I want to specifically focus on the log lines with the phrases regex
and adding column
:
...
[2021-03-03T12:49:33] INFO [flatfile.iov2.regex] /var/mitto/data/regex_mismatch1.csv
[2021-03-03T12:49:33] INFO [mitto.iov2.transform.extra_columns.ExtraColumnsTransform] adding column __index__ $.['__index__']
[2021-03-03T12:49:33] INFO [mitto.iov2.transform.extra_columns.ExtraColumnsTransform] adding column id $.['id']
[2021-03-03T12:49:33] INFO [mitto.iov2.transform.extra_columns.ExtraColumnsTransform] adding column item $.['Item']
[2021-03-03T12:49:33] INFO [mitto.iov2.transform.extra_columns.ExtraColumnsTransform] adding column person $.['Person']
[2021-03-03T12:49:33] INFO [mitto.iov2.transform.extra_columns.ExtraColumnsTransform] adding column __source__ $.['__source__']
[2021-03-03T12:49:33] INFO [mitto.iov2.transform.extra_columns.ExtraColumnsTransform] adding column __mtime__ $.['__mtime__']
...
[2021-03-03T12:49:33] INFO [flatfile.iov2.regex] /var/mitto/data/regex_mismatch2.csv
[2021-03-03T12:49:33] INFO [mitto.iov2.transform.extra_columns.ExtraColumnsTransform] adding column account_name $.['Account Name']
[2021-03-03T12:49:33] INFO [mitto.iov2.transform.extra_columns.ExtraColumnsTransform] adding column item_number $.['Item # ']
...
The RegEx input processes all the files that it finds that match the regular expression in the job config.

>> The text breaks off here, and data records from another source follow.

import Literature.MathematicalPhysics.QuantumManyBody.PeriodicBoseGasCoulombFourier
import Literature.MathematicalPhysics.QuantumManyBody.BoseEinsteinCondensation
import HarnessLib

/-!
# Positivity of the Coulomb energy of a signed charge distribution (Lieb–Loss, Thm. 9.8)

Topic `Literature/MathematicalPhysics/QuantumManyBody`. For a real (signed) charge density
`f ∈ L¹(ℝ³)` with finite absolute Coulomb energy, the Coulomb self-energy is nonnegative:

`D(f, f) = ∬ f(x) f(y) / (4π|x - y|) dx dy ≥ 0`,

the positive-definiteness of the Coulomb kernel [LiebLoss2001, Thm. 9.8] behind Onsager's lemma,
the Lieb–Oxford bound, the thermodynamic limit for jellium [LiebNarnhofer1975] and the a-priori
electrostatic estimates of the charged Bose gas [LiebSolovej2001, §3] (groundwork for the named
fact `JelliumBoseGas.foldyLaw`, [LSSY2005, Thm. 10.1]). The printed proof is via
`𝓕(|x|⁻¹) = 4π/k² ≥ 0`; here, without Plancherel for `f ∉ L²`, by Gaussian subordination exactly
as in the tree's `BoseGas.lintegral_normSq_fourier_div_eq` (`PeriodicBoseGasCoulombFourier.lean`):
`(4π|z|)⁻¹ = ∫₀^∞ G_s(z) ds` (`BoseGas.integral_Ioi_heatKernel`) and, for every `s > 0` and every
real `f ∈ L¹`, `∬ f(x)f(y)G_s(x - y) = ∫ e^{-4π²s|p|²}|f̂(p)|² dp ≥ 0`
(`BoseGas.integral_heatSymbol_mul_normSq_fourier`); Fubini in `(x, y, s)` is justified by the
finiteness of the absolute Coulomb energy.

* `Coulomb.integrableOn_Ioi_heatKernel` — `s ↦ G_s(z)` is integrable on `(0, ∞)` for `z ≠ 0`.
* `Coulomb.integral_prod_gaussian_nonneg` — `0 ≤ ∬ f(x) f(y) G_s(x - y)` for real `f ∈ L¹`, `s > 0`.
* `Coulomb.coulombEnergy_eq_integral_Ioi` — `∬ f f (4π|x-y|)⁻¹ = ∫₀^∞ (∫ e^{-4π²s|p|²}|f̂(p)|² dp) ds`
  with the `s`-integrand integrable on `(0, ∞)`, for real measurable `f ∈ L¹(ℝ³)` whose Coulomb
  integrand is absolutely integrable on `ℝ³ × ℝ³`.
* `Coulomb.coulombEnergy_nonneg` — **`0 ≤ ∬ f(x) f(y) (4π|x - y|)⁻¹`** (product-measure form);
  `Coulomb.coulombEnergy_nonneg'` — the same for the iterated integral.
* `Coulomb.coulombEnergy_eq_integral_normSq_fourier` — **`∬ f f (4π|x-y|)⁻¹ = ∫ |f̂(p)|²(4π²|p|²)⁻¹ dp`**
  with the right side integrable (the momentum-space form for signed densities).
* `Coulomb.coulombForm_symm` (`D(g,f) = D(f,g)`) and `Coulomb.coulombEnergy_cauchySchwarz` —
  **`D(f,g)² ≤ D(f,f) D(g,g)`** (discriminant of `t ↦ D(f+tg, f+tg) ≥ 0`).
* `Coulomb.subordinatedKernel_bounds`, `Coulomb.subordinatedEnergy_nonneg` — for a measurable
  weight `0 ≤ w ≤ 1`, the kernel `k_w(z) = ∫₀^∞ w(s)G_s(z)ds ∈ [0, (4π|z|)⁻¹]` is positive
  definite on densities with finite absolute Coulomb energy (Yukawa `w = e^{-μs}`, its Coulomb
  complement `1 - e^{-μs}`, cut-offs `𝟙_{s≤T}`, …).

## References

* [LiebLoss2001] E. H. Lieb, M. Loss, *Analysis*, 2nd ed., AMS GSM 14 (2001), Thm. 9.8
  (positivity properties of the Coulomb energy), Thm. 5.9.
* [LiebSolovej2001] E. H. Lieb, J. P. Solovej, Commun. Math. Phys. 217 (2001) 127–163, §3.
* [LSSY2005] E. H. Lieb, R. Seiringer, J. P. Solovej, J. Yngvason, *The Mathematics of the Bose
  Gas and its Condensation* (2005), Ch. 10.
-/

noncomputable section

First, Mitto processed the regex_mismatch1.csv
file:
[2021-03-03T12:49:33] INFO [flatfile.iov2.regex] /var/mitto/data/regex_mismatch1.csv
As Mitto was processing this file, it came across columns it had not seen before (all of the column at first) and handled them with the ExtraColumnsTransform
step:
[2021-03-03T12:49:33] INFO [mitto.iov2.transform.extra_columns.ExtraColumnsTransform] adding column __index__ $.['__index__']

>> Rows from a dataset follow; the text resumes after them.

import Literature.MathematicalPhysics.QuantumFieldTheory.Balaban1983to89.B9Eq352GradLetters
import Literature.MathematicalPhysics.QuantumFieldTheory.Balaban1983to89.B9Ineq368CommSum

/-!
# `Balaban1983to89.B9Eq360VprimeLetters` — B9 p. 402 (3.60): the AVERAGING PART of `V′(A)` as one block-local letter, the
# FULL concrete `V′(A) = V′₁(A) − (F′₂*(A)aQ′(U) + Q′*(U)aF′₂(A) + F′₂*(A)aF′₂(A))` as an `ℝ`-linear operator in gradient form,
# its letter hypotheses `hVg`/`hV0` (with gen 8's `hV1`/`hComm`) as THEOREMS, and (3.68)₃ with every `V′`-letter discharged

statement-level skeleton of published theorems with citation tags; proofs where landed; nothing here is a claim about the Yang–Mills mass gap

DOCFIX (cell `lit-balaban`, seat r06 gen 15, 2026-08-22; p37 `CITELOC-SWEEP-B4B9.md` §2b page-numeral slips, text layer re-read): (3.57) is p. 401 [PDF 13] ((3.58)–(3.65) p. 402, (3.65)bis–(3.68) p. 403) — the locators of (3.57) in this file corrected accordingly (1 place(s)); declarations, statements and proofs byte-identical to the tree copy of record (p270596).
DOCFIX 2 (r06 gen 16, 2026-08-22, DOC-ONLY; summit-lit1 CITELOC QF48-005, KNOWN row): the p. 403 sentence after (3.68) is now quoted
print-verbatim («… in terms of the operators introduced until now by writing the expansions of the operators determining P(U′U).»);
the former second half (the list G′(U), G′(U′U), V′, F′₂, C′ plus the words 'and it satisfies the bounds') was this seat's unpacking, now outside the marks (2 places);
declarations, statements and proofs byte-identical to the tree copy.

CITATION HEADER (lean-in-tree rule).  T. Bałaban, *Propagators for lattice gauge theories in a background field*, Commun.
Math. Phys. **99** (1985) 389–434 [Balaban1985BackgroundPropagators] (cell paper B9; `paper:balaban1985-cmp99-background-
propagators`, journal page = PDF page + 388): p. 402 [PDF 14] (3.57)–(3.61) (render `…-p014-x2.png` read as image by this
seat, 2026-08-21; PRINT: (3.58) «|F′_{2,j}(A; y, x)| ≦ O(1)α₁», «hence finally (Q′_j(U′U)λ)(y) = (Q′_j(U)λ)(y) +
(F′_{2,j}(A)λ)(y), (F′_{2,j}(A)λ)(y) = Σ_{x∈Bʲ(y)} L^{−jd}F′_{2,j}(A; y, x)λ(x), and |(F′_{2,j}(A)λ)(y)| ≦ O(1)α₁(Q′_j|λ|)(y).
(3.59)», «We have a similar expansion for the adjoint operator. We denote operators in this expansion by adding a star as a
superscript. Let us remark that F′*_{2,j}(A) is not an adjoint of F′_{2,j}(A). Combining (3.53) and (3.59) we get Δ_{U′U} +
Q′*(U′U)aQ′(U′U) = Δ_U + Q′*(U)aQ′(U) − V′₁(A) + F′₂*(A)aQ′(U) + Q′*(U)aF′₂(A) + F′₂*(A)aF′₂(A) = Δ_U + Q′*(U)aQ′(U) −
V′(A), (3.60) where V′(A) is defined by the last equality. It satisfies the bound |(V′(A)λ)(x)| ≦ O(1)α₁((Lʲη)⁻¹|∇_Uλ| +
(Lʲη)⁻²|λ|) (3.61) for x ∈ Bʲ(Λ_j), the norms on the right-hand side restricted to the block Bʲ(y) containing the point
x.»), p. 403 [PDF 15] (3.68) and, after it, «The remainder can be written explicitly in terms of the operators introduced until
now by writing the expansions of the operators determining P(U′U).» (the list G′(U), G′(U′U), V′, F′₂, C′ is OUR unpacking of «the
operators introduced until now», not printed), p. 394 [PDF 6] (3.24) (the operator `a`), p. 393 [PDF 5] (3.19) (the averaging
operator `Q′_j(U)`), p. 396 [PDF 8] (3.37) («|A′| < α₁(Lʲη)⁻¹, |∇^η_UA′| < α₁(Lʲη)⁻² on Ω_j, j = 0,…,k»), p. 400 [PDF 12]
(3.52)–(3.53) (`V′₁(A)`), p. 405 [PDF 17] (3.73) (the first-order-operator size, of which «V = V⁰ + V¹∇, |V⁰| ≦ O(1)α₁(Lʲη)⁻²,
|V¹| ≦ O(1)α₁(Lʲη)⁻¹» is this cell's gradient-form READING — the hypothesis shapes `hVg`/`hV0`/`hV1` of the finite-sum
device — not a quotation); [4] = T. Bałaban, *Propagators and renormalization transformations for lattice gauge theories.
II*, Commun. Math. Phys. **96** (1984) 223–250 [Balaban1984PropagatorsII], (2.51)–(2.52) p. 232 (the block-majorant
shape), Lemma 2.1 p. 234; [B8] = T. Bałaban, *Spaces of regular gauge field configurations on a lattice and gauge fixing
conditions*, Commun. Math. Phys. **99** (1985) 75–102 [Balaban1985RegularSpaces], (1.87) p. 91 (the lattice Leibniz
rule behind the commutator letters).  Cell `lit-balaban`, seat r06 (B9 fold owner) gen 9; SKELETON rows **B9.Eq3.60** ×
**B9.Eq3.68** (× B9.Eq3.50/3.54/3.73 through the imports).  Continuation BY NAME of p06/r06's `B9Eq360Vprime` (v1–v1.3:
`vPrimeOp`, `kerOp`, `liftOp`, `diagOp`, `block`, `norm_vPrimeOp_le` = (3.61), `vPrimeFun`, `vPrimeOp_apply_eq_vPrimeFun`),
of this seat's gen-8 `B9Eq352GradLetters` (`V1pOp` = `V′₁(A)` of (3.52) as an operator, `V0op`, `coefLetter`, `diffLetter`,
`conj_V1pOp_eq_gradForm`, `hasMajorant_V0op`, `hasMajorant_coefLetter`, `hasMajorant_comm_coefLetter_diffLetter`,
`V1pOp_apply`), `B9Eq352DivFormLetters` (`conj`, `conj_sub`, `hasMajorant_conj_of_local`, `hasMajorant_conj_of_local'`),
`B9Ineq386CommSum` (`hasMajorant_C₃_of_comm_sum`) and `B9Ineq368CommSum` (`ineq368_op_Ds_of_comm_sum`).

WHY.  After gen 8 every `V`-letter hypothesis of the (3.68)₃,₄ / (3.85) finite-sum commutator device was a theorem for the
`V′₁(A)` PART of `V′(A)` only (`B9Eq352GradLetters`, HONEST SCOPE (i)): the full `V′(A)` of (3.60) subtracts the three
averaging words `F′₂*(A)aQ′(U) + Q′*(U)aF′₂(A) + F′₂*(A)aF′₂(A)`, which the chain `B9Ineq368CommSum.ineq368_op_Ds_of_comm_sum`
sees only inside the zeroth-order letter `V⁰` of `hVg : V′ = V⁰ + Σ_k V¹_k∇_k`.  These words contain no difference operator:
each is a BLOCK-LOCAL bounded operator on the fine-lattice functions (it reads `λ` on the block `Bʲ(y) ∋ x` only), of size
`O(1)·a₀·α₁·(Lʲη)⁻²` by (3.19) (`Σ_{x∈Bʲ(y)}L^{−jd} = 1`), (3.58) (`|F′₂| ≦ O(1)α₁` per kernel entry) and (3.24) (`a = a_j(Lʲη)⁻²`
on `Λ_j`, `0 ≦ a_j ≦ a₀`) — exactly the three starred terms of the proof of (3.61) in `B9Eq360Vprime.norm_vPrimeOp_le`.  So the
real-coordinate seam `B9Eq352DivFormLetters.hasMajorant_conj_of_local(′)` turns them into one more `(Lʲη)⁻²`-letter of `V⁰`,
and the FULL concrete `V′(A)` — `vPrimeOp (V1pOp η A) …` in p06's block model with the concrete `V′₁(A)` of (3.52) — satisfies
`hVg` and `hV0` as theorems (`hV1`, `hComm` are gen 8's, unchanged: the averaging words do not touch the first-order part).

WHAT THIS FILE PROVES (0 sorry; definitions with bodies + theorems; no `def … : Prop`).
* §1 `avgOp blk kQ kF sQ sF c` — the averaging part `F′₂*aQ′ + Q′*aF′₂ + F′₂*aF′₂` of (3.60) as ONE `ℝ`-linear operator on
  `X → E` in the block model of `B9Eq360Vprime` (`Q′ = kerOp kQ`, `F′₂ = kerOp kF`, `Q′* = liftOp sQ`, `F′₂* = liftOp sF`, `a =
  diagOp c`); `vPrimeOp_eq_sub_avgOp` (`vPrimeOp V₁ … = V₁ − avgOp …`, `rfl`); `avgOp_apply`; **`norm_avgOp_le`**: under the
  (3.19)/(3.58)/(3.24)-shape kernel bounds (`‖kQ y x‖ ≦ w(y)`, `|B(y)|·w(y) ≦ 1`, `‖kF y x‖ ≦ Cα₁w(y)`, `‖sQ x‖ ≦ 1`, `‖sF x‖ ≦
  Cα₁`, `|c(y)| ≦ a₀ℓ(y)⁻²`), `‖(avgOp λ)(x)‖ ≦ a₀C(2 + Cα₁)·α₁·ℓ(y_x)⁻²·B` whenever `‖λ‖ ≦ B` on the block of `x` — the starred
  half of (3.61) (= `B9Eq360Vprime.norm_vPrimeOp_le` at `V′₁ := 0`, BY NAME).
* §2 AFTER REAL COORDINATES (`b : Module.Basis ι ℝ E`, `|b.repr v i| ≦ M₂‖v‖`): **`hasMajorant_avgOp'`** (block-diagonal:
  `conj b avgOp ≺ 𝟙[y = y′]·a₀C(2 + Cα₁)α₁ℓ(y)⁻²·M₂Σ_i‖b_i‖`) and **`hasMajorant_avgOp`** (the common decaying shape
  `a₀C(2 + Cα₁)M₂(Σ_i‖b_i‖)e^{δd₀}·α₁·ℓ⁻²·e^{−δd(y,y′)}` under `d(y,y) ≦ d₀`, `δ ≧ 0`).
* §3 THE FULL CONCRETE `V′(A)`: `vPrimeConc T U η A blk kQ kF sQ sF c := vPrimeOp (V1pOp T U η A) blk kQ kF sQ sF c` — (3.60)
  with the concrete `V′₁(A)` of (3.52); `vPrimeConc_eq` (`= V1pOp − avgOp`); **`vPrimeConc_apply`** (`η ≠ 0`: pointwise it IS
  `B9Eq360Vprime.vPrimeFun` of `B9Eq352ScalarFluct.V1p`, the function for which `B9Eq360Vprime.norm_vPrimeFun_V1p_le` proved
  (3.61)); **`conj_vPrimeConc_eq_gradForm`** — `hVg` for the full `V′`: `conj b V′ = (conj b V⁰ − conj b avgOp) + Σ_{k∈univ}
  conj b V¹_k * conj b ∇_k`; **`hasMajorant_V0_vPrime`** — `hV0` for the full `V′`: `conj b V⁰ − conj b avgOp ≺ c′_C·α₁·ℓ⁻²·
  e^{−δd}`, `c′_C = ((2 + 8ρ²α₁)d + a₀C(2 + Cα₁))·M₂(Σ_i‖b_i‖)e^{δd₀}`; **`hasMajorant_divForm_zeroth_vPrime`** — the
  zeroth-order operator `C″(A) = (V⁰ − avgOp) + Σ_k[V¹_k, ∇_k]` of the divergence form of the FULL `V′` has the `(Lʲη)⁻²`
  majorant `((2 + 8ρ²α₁)d + a₀C(2 + Cα₁) + 4dρ²)·M₂(Σ‖b‖)e^{δd₀}·α₁·ℓ⁻²·e^{−δd}` on the concrete carrier.
* §4 **`ineq368_op_Ds_vPrime`** (and, v1.1, its (3.68)₄ twin **`ineq368_op_DDs_vPrime`** with a left end letter `D₀`) —
  `B9Ineq368CommSum.ineq368_op_Ds_of_comm_sum` ((3.68)₃ `P′(A)·D* ≺ κ₃₆₈ᴰ·α₁·(Lʲη)⁻¹·e^{−ρd}`)
  on the carrier `S × ι` with `V := conj b (vPrimeConc …)`, `s := univ : Finset (κ ⊕ κ)` and ALL FOUR `V`-letter hypotheses
  `hVg`/`hV0`/`hV1`/`hComm` DISCHARGED by §3 and gen 8 (constants `cB_conc`, `cC_conc` explicit); every other letter of the
  chain (Theorem 3.1 entries for `G′(U)`, `G′(U′U)`, the bootstrap `V′E`, `Q′`, `Q′*`, `F′₂`, `F′₂*`, `C⁻¹`, `C′`, the scale
  transfers, (2.54), (2.61)) stays the hypothesis it is in `B9Ineq368CommSum`.

HONEST SCOPE / NOT CLAIMED.  (i) The kernels `kQ`, `kF`, `sQ`, `sF` and the weight `c` are PARAMETERS carrying the printed
bounds (3.19) (`L^{−jd}·|Bʲ(y)| = 1`, transports of norm `≦ 1`), (3.58) (`|F′₂(A;y,x)| ≦ O(1)α₁ =: Cα₁`, likewise for the
starred kernel) and (3.24) (`0 ≦ a_j ≦ a₀`) as hypotheses, exactly as in `B9Eq360Vprime.norm_vPrimeOp_le`; the
identification of p06's CONCRETE transported averages on the `ℤ^d` carrier (`B9Eq357Levels`/`B9Eq358KeyEstimate`, where
(3.58) is proved) with an instance of these parameters is NOT made here (different carrier; located in `lit-balaban-r06/
INTERFACES-r06.md` §5/§9).  (ii) In §4 the letters `Q`, `Q′`, `F₂`, … of the `P′` words are the chain's abstract
endomorphisms of `S × ι → ℝ` with their own hypotheses; they are not asserted to be the coordinate conjugates of `kerOp kQ`
etc. (those map site functions to block functions; the one-space reading of the chain is `B9Ineq366CPrime` §4/§6's
business).  (iii) Finite-dimensional `𝔸` with a real basis; `M₂`, `Σ‖b_i‖`, `e^{δd₀}`, `ρ` (transport size; `ρ = 1` for
unitary `U`) are bookkeeping constants invisible in the print's `O(1)`; `d(y,y) ≦ d₀` converts block-diagonal letters to the
common `e^{δd₀}e^{−δd}` shape.  (iv) (3.37) enters blockwise as in `B9Eq352GradLetters` (the scale of the block of `x` for
every letter at `x`).  (v) The vector-side `P₂(A)` of (3.82)–(3.83) is the DIFFERENT (decaying-letter) reading
`B9Ineq385VG.ineq383_op`; nothing here concerns it.  Value = the last located `V`-letter of the (3.68)₃,₄ device is a
theorem about concrete lattice operators; NOT summit progress.

RELATED IN THE TREE, NOT DUPLICATED (searched 2026-08-21: `lean search 'vPrimeConc|VprimeLetters'` = ∅.
CORRECTION (v1.2, docstrings only): v1/v1.1 of this header also claimed `lean search 'avgOp'` = ∅ — that was FALSE and
is withdrawn: the SHORT name `avgOp` is already used, for the averaging operator `Q`/`Q′` ITSELF, by
`B4GaugeCovariance.avgOp` (matrix form; with API across the B1/B2/B4 files), `B6DomainMajorantSandwich.avgOp`,
`B6Ineq2142.avgOp`, `B9Eq319Avg.avgOp`, `Beta.BulkParametrix.avgOp` (and outside this folder); the present
`B9Eq360VprimeLetters.avgOp` is a DIFFERENT object — the averaging PART (three words) of the perturbation `V′(A)` of
(3.60), not an averaging operator — living in its own namespace (fully-qualified names do not clash; always refer to
it qualified as `B9Eq360VprimeLetters.avgOp`).  The name is kept because v1.1 dependents (`B9Ineq363Vprime`) use it.
`B9Eq360Vprime.vPrimeOp`/`norm_vPrimeOp_le` give (3.60)/(3.61) for an abstract `V′₁` and are USED here, not restated;
`B9Eq360Vprime.norm_vPrimeFun_V1p_le` is (3.61) for the same concrete function (`vPrimeConc_apply` links to it);
`B9Ineq385VG.ineq383_op` majorises the vector-side averaging words from decaying letters; `B9Eq352GradLetters` has the
`V′₁` letters).
-/

noncomputable section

[2021-03-03T12:49:33] INFO [mitto.iov2.transform.extra_columns.ExtraColumnsTransform] adding column id $.['id']
[2021-03-03T12:49:33] INFO [mitto.iov2.transform.extra_columns.ExtraColumnsTransform] adding column item $.['Item']
[2021-03-03T12:49:33] INFO [mitto.iov2.transform.extra_columns.ExtraColumnsTransform] adding column person $.['Person']

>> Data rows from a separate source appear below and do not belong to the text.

/-! ## §3 Bucket B (multiplicative), tier `P`: crux #3 at the instance from ONE Howard frame + print + Kolyvagin -/

/-- **Tier P, bucket B.** p553371's `twinSplit_instance_of_mult_of_howardFrame_of_thm331mult_of_lzz` with
`hrk`, `hfin`, `hIdx` REPLACED by Kolyvagin 1990 (`hKo`, `hB`; `3 ∥ N′` is allowed by McCallum §1 / Gross
Prop. 2.1) and the two flags `3 ∤ ∏_{w split} c_w`, `3 ∤ [E′(K):ℤP]`.  The Howard frame `hHow` (a research
statement at a multiplicative `3`) stays. -/
theorem twinSplit_instance_of_mult_of_primitivePair_of_howardFrame_of_print_of_kolyvagin
    (h331 : thm331_anticyclotomicControl_mult) (hF : LiuZhangZhang2018.thm151_thm153_modularCurve_heegnerVector)
    (hKo : kolyvagin N' W' K) (hB : Kolyvagin1990_padicValNat_card_sha_le N' W' K)
    (hmult : Mult W' 3) (hsurj : W'.HasSurjectiveModNGaloisRep 3) (hN' : W'.conductorNorm ℤ = N')
    (hcM : ¬ (3 : ℤ) ∣ Dt'.c)
    (hK : IsImaginaryQuadratic K) (hH : SatisfiesHeegnerHypothesis N' K) (hodd : Odd (NumberField.discr K))
    (hκ : κ.IsAnticyclotomic) [hγ : Fact (κ.IsTopGenerator γ)]
    (h𝔭 : ((3 : ℕ) : 𝓞 K) ∈ 𝔭.asIdeal) (he : 𝔭.asIdeal.ramificationIdx (𝓞 ℚ) = 1)
    (hf : 𝔭.asIdeal.inertiaDeg (𝓞 ℚ) = 1) (h𝔭' : ((3 : ℕ) : 𝓞 K) ∈ 𝔭'.asIdeal)
    (hι' : BranchInducesPrime 3 ι' 𝔭)
    (H : HeegnerDatum N' (NumberField.discr K)) (ιK : K →+* ℂ) (P : (W'.baseChange K).toAffine.Point)
    (hPH : WeierstrassCurve.Affine.Point.map ιK.toRatAlgHom P = heegnerPointComplex Dt' H)
    (hP0 : ¬ IsOfFinAddOrder P)
    (hTam : ¬ 3 ∣ splitTamagawaProduct W' K)
    (hInd : ¬ 3 ∣ (AddSubgroup.zmultiples P).index)
    (hHow : ∃ (ΩK : ℂ) (Ωp : ℂ_[3]) (L : UnrSeries 3), ΩK ≠ 0 ∧ Ωp ≠ 0 ∧
      IsBDPLFunction ι' 𝔭 κ γ Dt'.f ΩK Ωp L ∧
      L ∈ (AcSelmer.XAc.charIdeal (W'.baseChange K) 3 κ 𝔭' ∅ γ).map (PowerSeries.map (toUnr 3))) :
    (∃ (ΩK : ℂ) (Ωp : ℂ_[3]) (L' : UnrSeries 3), ΩK ≠ 0 ∧ Ωp ≠ 0 ∧
        IsBDPLFunction ι' 𝔭 κ γ Dt'.f ΩK Ωp L') ∧
      (∀ (ΩK : ℂ) (Ωp : ℂ_[3]) (L' : UnrSeries 3), ΩK ≠ 0 → Ωp ≠ 0 →
        IsBDPLFunction ι' 𝔭 κ γ Dt'.f ΩK Ωp L' →
        (AcSelmer.XAc.charIdeal (W'.baseChange K) 3 κ 𝔭' ∅ γ).map (PowerSeries.map (toUnr 3)) =
          Ideal.span {L'}) := by
  haveI : Fact (Nat.Prime 3) := ⟨Nat.prime_three⟩
  obtain ⟨hrk, hfin, hcard⟩ := rank_finite_card_primaryComponent_of_kolyvagin_of_not_dvd_index hKo hB
    (by decide) hsurj hK hH ⟨Dt', H, ιK, hPH⟩ hP0 hInd
  have hIdx : 2 * (padicValNat 3 (AddSubgroup.zmultiples P).index : ℤ) =
      (padicValNat 3 (Nat.card (AddCommGroup.primaryComponent (W'.baseChange K).sha 3)) : ℤ) +
        (padicValNat 3 (splitTamagawaProduct W' K) : ℤ) := by
    rw [hcard, padicValNat.eq_zero_of_not_dvd hInd, padicValNat.eq_zero_of_not_dvd hTam]
    simp
  exact twinSplit_instance_of_mult_of_howardFrame_of_thm331mult_of_lzz W' N' K Dt' κ γ 𝔭 𝔭' ι' h331 hF
    hmult hsurj hN' hcM hK hH hodd hκ h𝔭 he hf h𝔭' hι' H ιK P hPH hP0 hrk hfin hIdx hHow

[2021-03-03T12:49:33] INFO [mitto.iov2.transform.extra_columns.ExtraColumnsTransform] adding column __source__ $.['__source__']
[2021-03-03T12:49:33] INFO [mitto.iov2.transform.extra_columns.ExtraColumnsTransform] adding column __mtime__ $.['__mtime__']
You can see the original column name from the input as jpath and the name the output table’s column will be.
For example: Item
column ($.['Item']
) is renamed to item
.
Next, Mitto processed the regex_mismatch2.csv
file:
[2021-03-03T12:49:33] INFO [flatfile.iov2.regex] /var/mitto/data/regex_mismatch2.csv
As Mitto was processing tis file, it came across columns it had not seen before and again handled them with the ExtraColumnsTransform
step:
[2021-03-03T12:49:33] INFO [mitto.iov2.transform.extra_columns.ExtraColumnsTransform] adding column account_name $.['Account Name']
[2021-03-03T12:49:33] INFO [mitto.iov2.transform.extra_columns.ExtraColumnsTransform] adding column item_number $.['Item # ']
This is how the output table ends up with the account_name
and item_number
columns.
End Result
In general, Mitto automatically processes multiple flat files and combines them into a single database table using an IO job with a RegEx input and database output.
In this particular case, the input files’ column names were not consistent, so the user cleaned up the source files, dropped the output table, and reran the Mitto job.